# Quantitative susceptibility mapping of deep brain nuclei in 22q11.2 deletion syndrome

**Authors:** Nestor Muñoz, Marisleydis García, Analía Cuiza, Angeles Tepper, Javiera Vásquez, Juan Pablo Ramirez-Mahaluf, Daniella Barbagelata, Juan Aguirre, María Elisa Maldonado, Claudia Ornstein, Rosemarie Fritsch, Gabriela Repetto, Carlos Milovic, Marcelo E. Andia, Nicolas A. Crossley, Cristian Tejos

PMC · DOI: 10.3389/fpsyt.2025.1652700 · Frontiers in Psychiatry · 2026-01-09

## TL;DR

People with 22q11.2 deletion syndrome accumulate less iron in brain regions linked to dopamine, which may explain their higher risk for disorders like schizophrenia.

## Contribution

This study is the first to show reduced iron accumulation in dopamine-related nuclei in 22q11.2 deletion syndrome using quantitative susceptibility mapping.

## Key findings

- Individuals with 22q11.2 DS showed slower iron accumulation in the caudate, putamen, and substantia nigra compared to controls.
- Age-related increases in iron concentration were observed in all participants but were significantly lower in 22q11.2 DS carriers.
- The findings suggest a potential link between abnormal iron accumulation and dopaminergic dysfunction in 22q11.2 DS.

## Abstract

22q11.2 Deletion Syndrome (22q11.2 DS) confers a high risk to dopamine-related disorders such as schizophrenia and Parkinson’s disease. These disorders have recently been associated with abnormal iron concentrations in deep brain nuclei. In this study we hypothesized that abnormal iron concentrations may also appear in deep brain nuclei of individuals with 22q11.2 DS.

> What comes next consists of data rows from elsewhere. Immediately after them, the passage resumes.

import Literature.Combinatorics.StablePolynomials.BoundedDegreeStabilityPreservers
import Literature.Combinatorics.StablePolynomials.RealStabilityPreserversNecessity
import HarnessLib

/-!
# Borcea–Brändén I, Theorem 1.2 (real stability preservers) for every number of variables and every
# degree bound `κ ≥ 1`

J. Borcea, P. Brändén, *The Lee–Yang and Pólya–Schur programs. I. Linear operators preserving stability*,
Invent. Math. 177 (2009) 541–569 (arXiv:0809.0401), §1.1:

> **Theorem 1.2.** Let `κ ∈ ℕⁿ` and `T : ℝ_κ[z_1,…,z_n] → ℝ[z_1,…,z_n]` be a linear operator. Then `T`
> preserves real stability if and only if either
> (a) `T` has range of dimension no greater than two and is of the form `T(f) = α(f)P + β(f)Q`, where
> `α, β : ℝ_κ[z_1,…,z_n] → ℝ` are linear functionals and `P, Q` are real stable polynomials such that
> `P ≪ Q`, or
> (b) `G_T(z,w) ∈ 𝓗_{2n}(ℝ)`, or
> (c) `G_T(z,-w) ∈ 𝓗_{2n}(ℝ)`.

This file proves the theorem for every finite set of variables `τ` and **every `κ` with `κ_i ≥ 1`**
(`BorceaBranden_realStabilityPreserver_iff`), by the reduction of §2.2 along a fiber map `b : σ → τ`
(`κ_i = |b⁻¹(i)|`, `Π↓ = rename b`, a section `s` of `b`, `ι = rename s`) to the multi-affine Theorem 1.2 of the
tree (`multiAffine_realStabilityPreserver_iff`, `forall_apply_or_symbol`, `RealStabilityPreservers(Necessity).lean`),
exactly as `BoundedDegreeStabilityPreservers.lean` does for Theorem 1.1 and
`UnivariateRealStabilityPreservers.lean` for `n = 1`:
* the real polarization `realFiberPolarization` complexifies to `fiberPolarization` (`Π↑`), so the preserver
  property transfers between `T` on `ℝ_κ[z_τ]` and `L = ι ∘ T ∘ Π↓` on multi-affine polynomials
  (`realFiberLift_preserves`, `preserves_of_realFiberLift`; Prop. 2.4);
* `(L)_ℂ = ι ∘ T_ℂ ∘ Π↓` (`complexify_realFiberLift`), so by `G_{L_ℂ} = G_L` and the symbol comparison of
  Theorem 1.1 (`isUpperHalfPlaneStable_multiAffineSymbol_fiberLift_iff`) case (b) for `L` is case (b) for `T`;
* `G_L(z,-w) = G_{L'}(z,w)` with `L' = (T')~`, `T'(f) = (-1)^{|κ|} T(f(-z))` (tree `realMultiAffineSymbol_negTwist`,
  here `negTwist_realFiberLift`), and `G_{T'}(z,w) = G_T(z,-w)`, so case (c) for `L` is case (c) for `T`;
* if all `L(h)` are real stable or zero then so are all `T(p)`, `p ∈ ℝ_κ[z_τ]`, and Lemma 3.2 (i) with
  Theorem 1.9 inside `T(ℝ_κ[z_τ]) ⊆ ℝ[z_τ]` give (a) (`exists_rankTwo_of_forall_mem`).

## Contents

* §1 `realFiberLift`, `realFiberPolarization` (+ `map_realFiberPolarization`, `rename_realFiberPolarization`,
  `isRealStable_realFiberPolarization_iff`), `realFiberLift_preserves`, `preserves_of_realFiberLift`.
* §2 `complexify_realFiberLift`, `isRealStable_realMultiAffineSymbol_realFiberLift_iff`, `signedFlip`,
  `negTwist_realFiberLift`, `isRealStable_negInr_realMultiAffineSymbol_realFiberLift_iff`.
* §3 `degreeLESubmodule`, `exists_rankTwo_of_forall_mem` (rank-two alternative on a submodule),
  **`boundedDegree_realStabilityPreserver_iff_fiber`**.
* §4 `realBoundedDegreeSymbol` (`G_T(z,w)`), `realBoundedDegreeSymbolNeg` (`G_T(z,-w)`), their complexified
  evaluations, **`BorceaBranden_realStabilityPreserver_iff`** (Theorem 1.2, all `n`, all `κ ≥ 1`).

## References

* [BorceaBranden2009] J. Borcea, P. Brändén, Invent. Math. 177 (2009) 541–569, §1.1 Thm. 1.2, §1.2 (`≪`,
  Thm. 1.9), §2.2 (Π↑_κ, Π↓_κ, Prop. 2.4), §3 Lemma 3.2, §4 (proof of Thm. 1.2).
-/

noncomputable section

open MvPolynomial Finset

namespace Literature.Combinatorics.StablePolynomials

variable {σ τ : Type*} (b : σ → τ) (s : τ → σ)

/-! ## §1 The real lift and the real polarization -/

section RealLift

/-- **The real multi-affine lift `L = ι ∘ T ∘ Π↓`.** [cite: BorceaBranden2009, §2.2 ("(c) … reduce to the case of
multi-affine polynomials")] -/
def realFiberLift (T : MvPolynomial τ ℝ →ₗ[ℝ] MvPolynomial τ ℝ) : MvPolynomial σ ℝ →ₗ[ℝ] MvPolynomial σ ℝ :=
  (rename s : MvPolynomial τ ℝ →ₐ[ℝ] MvPolynomial σ ℝ).toLinearMap ∘ₗ T ∘ₗ
    (rename b : MvPolynomial σ ℝ →ₐ[ℝ] MvPolynomial τ ℝ).toLinearMap

/-- `L f = ι(T(Π↓ f))`. [cite: BorceaBranden2009, §2.2] -/
theorem realFiberLift_apply (T : MvPolynomial τ ℝ →ₗ[ℝ] MvPolynomial τ ℝ) (f : MvPolynomial σ ℝ) :
    realFiberLift b s T f = rename s (T (rename b f)) :=
  rfl

/-- **`ι = rename s` preserves and reflects real stability** (`b ∘ s = id`). [cite: BorceaBranden2009, §1] -/
theorem isRealStable_rename_section_iff (hs : ∀ i, b (s i) = i) (p : MvPolynomial τ ℝ) :
    IsRealStable (rename s p) ↔ IsRealStable p := by
  rw [IsRealStable, IsRealStable, map_rename, isUpperHalfPlaneStable_rename_section_iff b s hs]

We analyzed iron concentrations in four dopamine-related nuclei (caudate, putamen, substantia nigra, and globus pallidus) of 32 individuals, including adolescents and adults, carriers of the 22q11.2 DS and 49 healthy controls. For all individuals, we characterized iron concentrations in each region by quantifying R2* values and using a recently developed technique called Quantitative Susceptibility Mapping (QSM). We used linear mixed models to analyze potential differences between 22q11.2 DS individuals and our control group, considering brain region, age, sex, laterality, volume size, and framewise-displacement as fixed-effect covariates and individuals’ intercepts as random effects.

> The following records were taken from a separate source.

import Summits.Ventures.HodgeRepro2.T5SplitPlaceHecke
import Summits.Ventures.HodgeRepro2.T5HeckeCommutativeMultiplicityOne

/-!
# Spherical multiplicity one for `GL_n` over a local field, and the Hecke eigencharacter

Tier-5 kernel support (blind cell pub-hodge-repro2, seat p8, gen 11). T5-75
(`T5HeckeCommutativeMultiplicityOne`) proves, for an irreducible `K`-finite representation `ρ`
with `ρ^K ≠ 0` finite-dimensional over an algebraically closed field of characteristic `0`, that
`dim ρ^K = 1` and that `H(G, K)` acts on the line `ρ^K` through an algebra homomorphism
`H(G, K) →ₐ[k] k` — PROVIDED `H(G, K)` is commutative and every `KgK/K` is finite. Both provisos
are now kernel facts for `G = GL_n(F)`, `K = GL_n(R)`, `R` a discrete valuation ring with finite
residue field (T5-104, T5-105), and for any `G' ≅ GL_n(F)` carrying `K'` onto `GL_n(R)` (T5-106,
T5-107). This file records the resulting unconditional statements — the «unramified π has a
unique spherical line; its Hecke eigencharacter is the Satake parameter» sentences of the record
(CHECK-N3 §17.1 rows 5–6), with the Satake ISOMORPHISM itself still prose.

* `finrank_invariants_eq_one` — **`dim ρ^K = 1`** for `G = GL ι F`, `K = GL_n(R)`;
* `heckeCharacterAlgHom` — the eigencharacter `H(GL ι F, K) →ₐ[k] k` of such a `ρ`;
* `finrank_invariants_eq_one_of_equiv`, `heckeCharacterAlgHom_of_equiv` — the same for
  `G' ≅ GL ι F` with `e(K') = GL_n(R)`.

Hypotheses as stated in the kernel: those of T5-105 / T5-107 on `R`, `F`, `ι` (and `e`); `k` an
algebraically closed field of characteristic `0`; `ρ` irreducible (`Representation.IsIrreducible`)
and `K`-finite (`T5LevelIdempotent.KFinite ρ K`) with `ρ^K ≠ ⊥` finite-dimensional
(admissibility at level `K`).
-/

namespace Summit.Ventures.HodgeRepro2.T5SphericalMultiplicityOneGLn

variable {R : Type*} [CommRing R] [IsDomain R] [IsDiscreteValuationRing R]
  [Finite (IsLocalRing.ResidueField R)]
variable {F : Type*} [Field F] [Algebra R F] [IsFractionRing R F]
variable {ι : Type*} [Fintype ι] [DecidableEq ι]
variable {k : Type*} [Field k] [CharZero k] [IsAlgClosed k]
variable {V : Type*} [AddCommGroup V] [Module k V]

/-- **Spherical multiplicity one for `GL_n(F)`**: an irreducible `K`-finite representation of
`GL ι F` with `ρ^K ≠ 0` finite-dimensional, `K = GL_n(R)`, has `dim ρ^K = 1`. -/
theorem finrank_invariants_eq_one (ρ : Representation k (GL ι F) V) [ρ.IsIrreducible]
    (hK : T5LevelIdempotent.KFinite ρ (Matrix.GeneralLinearGroup.map (n := ι) (algebraMap R F)).range)
    [FiniteDimensional k (LevelPositivity.invariants ρ
      (Matrix.GeneralLinearGroup.map (n := ι) (algebraMap R F)).range)]
    (hne : LevelPositivity.invariants ρ
      (Matrix.GeneralLinearGroup.map (n := ι) (algebraMap R F)).range ≠ ⊥) :
    Module.finrank k (LevelPositivity.invariants ρ
      (Matrix.GeneralLinearGroup.map (n := ι) (algebraMap R F)).range) = 1 :=
  T5HeckeCommutativeMultiplicityOne.finrank_invariants_eq_one ρ hK
    (fun g => T5CongruenceOrbitFinite.finite_orbit_of_finite_quotients
      (fun c hc => T5DvrFiniteQuotients.finite_quotient_span_singleton c hc) g)
    hne (T5DvrFiniteQuotients.heckeAlgebra_mul_comm k)

/-- The Hecke eigencharacter of a spherical irreducible representation of `GL ι F`: the algebra
homomorphism `H(GL ι F, GL_n(R)) →ₐ[k] k` through which the Hecke algebra acts on the line `ρ^K`
(the record's Satake parameter, the Satake isomorphism itself staying prose). -/
noncomputable def heckeCharacterAlgHom (ρ : Representation k (GL ι F) V) [ρ.IsIrreducible]
    (hK : T5LevelIdempotent.KFinite ρ (Matrix.GeneralLinearGroup.map (n := ι) (algebraMap R F)).range)
    [FiniteDimensional k (LevelPositivity.invariants ρ
      (Matrix.GeneralLinearGroup.map (n := ι) (algebraMap R F)).range)]
    (hne : LevelPositivity.invariants ρ
      (Matrix.GeneralLinearGroup.map (n := ι) (algebraMap R F)).range ≠ ⊥) :
    T5HeckePermutationModule.heckeAlgebra k
      (Matrix.GeneralLinearGroup.map (n := ι) (algebraMap R F)).range →ₐ[k] k :=
  T5HeckeCommutativeMultiplicityOne.heckeCharacterAlgHom ρ hK
    (fun g => T5CongruenceOrbitFinite.finite_orbit_of_finite_quotients
      (fun c hc => T5DvrFiniteQuotients.finite_quotient_span_singleton c hc) g)
    hne (T5DvrFiniteQuotients.heckeAlgebra_mul_comm k)

variable {G' : Type*} [Group G'] {K' : Subgroup G'}

/-- Spherical multiplicity one for any `G' ≅ GL ι F` carrying `K'` onto `GL_n(R)` (the record's
`U(V_v)` at a split place). -/
theorem finrank_invariants_eq_one_of_equiv (e : G' ≃* GL ι F)
    (he : ∀ x, e x ∈ (Matrix.GeneralLinearGroup.map (n := ι) (algebraMap R F)).range ↔ x ∈ K')
    (ρ : Representation k G' V) [ρ.IsIrreducible] (hK : T5LevelIdempotent.KFinite ρ K')
    [FiniteDimensional k (LevelPositivity.invariants ρ K')]
    (hne : LevelPositivity.invariants ρ K' ≠ ⊥) :
    Module.finrank k (LevelPositivity.invariants ρ K') = 1 :=
  T5HeckeCommutativeMultiplicityOne.finrank_invariants_eq_one ρ hK
    (T5GelfandTransport.finite_orbit_of_equiv e he
      (fun g => T5CongruenceOrbitFinite.finite_orbit_of_finite_quotients
        (fun c hc => T5DvrFiniteQuotients.finite_quotient_span_singleton c hc) g))
    hne (T5SplitPlaceHecke.heckeAlgebra_mul_comm_of_equiv k e he)

/-- The Hecke eigencharacter `H(G', K') →ₐ[k] k` for `G' ≅ GL ι F`, `e(K') = GL_n(R)`. -/
noncomputable def heckeCharacterAlgHom_of_equiv (e : G' ≃* GL ι F)
    (he : ∀ x, e x ∈ (Matrix.GeneralLinearGroup.map (n := ι) (algebraMap R F)).range ↔ x ∈ K')
    (ρ : Representation k G' V) [ρ.IsIrreducible] (hK : T5LevelIdempotent.KFinite ρ K')
    [FiniteDimensional k (LevelPositivity.invariants ρ K')]
    (hne : LevelPositivity.invariants ρ K' ≠ ⊥) :
    T5HeckePermutationModule.heckeAlgebra k K' →ₐ[k] k :=
  T5HeckeCommutativeMultiplicityOne.heckeCharacterAlgHom ρ hK
    (T5GelfandTransport.finite_orbit_of_equiv e he
      (fun g => T5CongruenceOrbitFinite.finite_orbit_of_finite_quotients
        (fun c hc => T5DvrFiniteQuotients.finite_quotient_span_singleton c hc) g))
    hne (T5SplitPlaceHecke.heckeAlgebra_mul_comm_of_equiv k e he)

end Summit.Ventures.HodgeRepro2.T5SphericalMultiplicityOneGLn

All individuals showed age-related increases in R2* values and susceptibility within dopaminergic nuclei (caudate, putamen, and substantia nigra). However, individuals with 22q11.2 DS showed a significantly lower rate of increase compared to healthy control group. This suggests that, over time, individuals with 22q11.2 deletion syndrome accumulate less iron in these nuclei than healthy controls.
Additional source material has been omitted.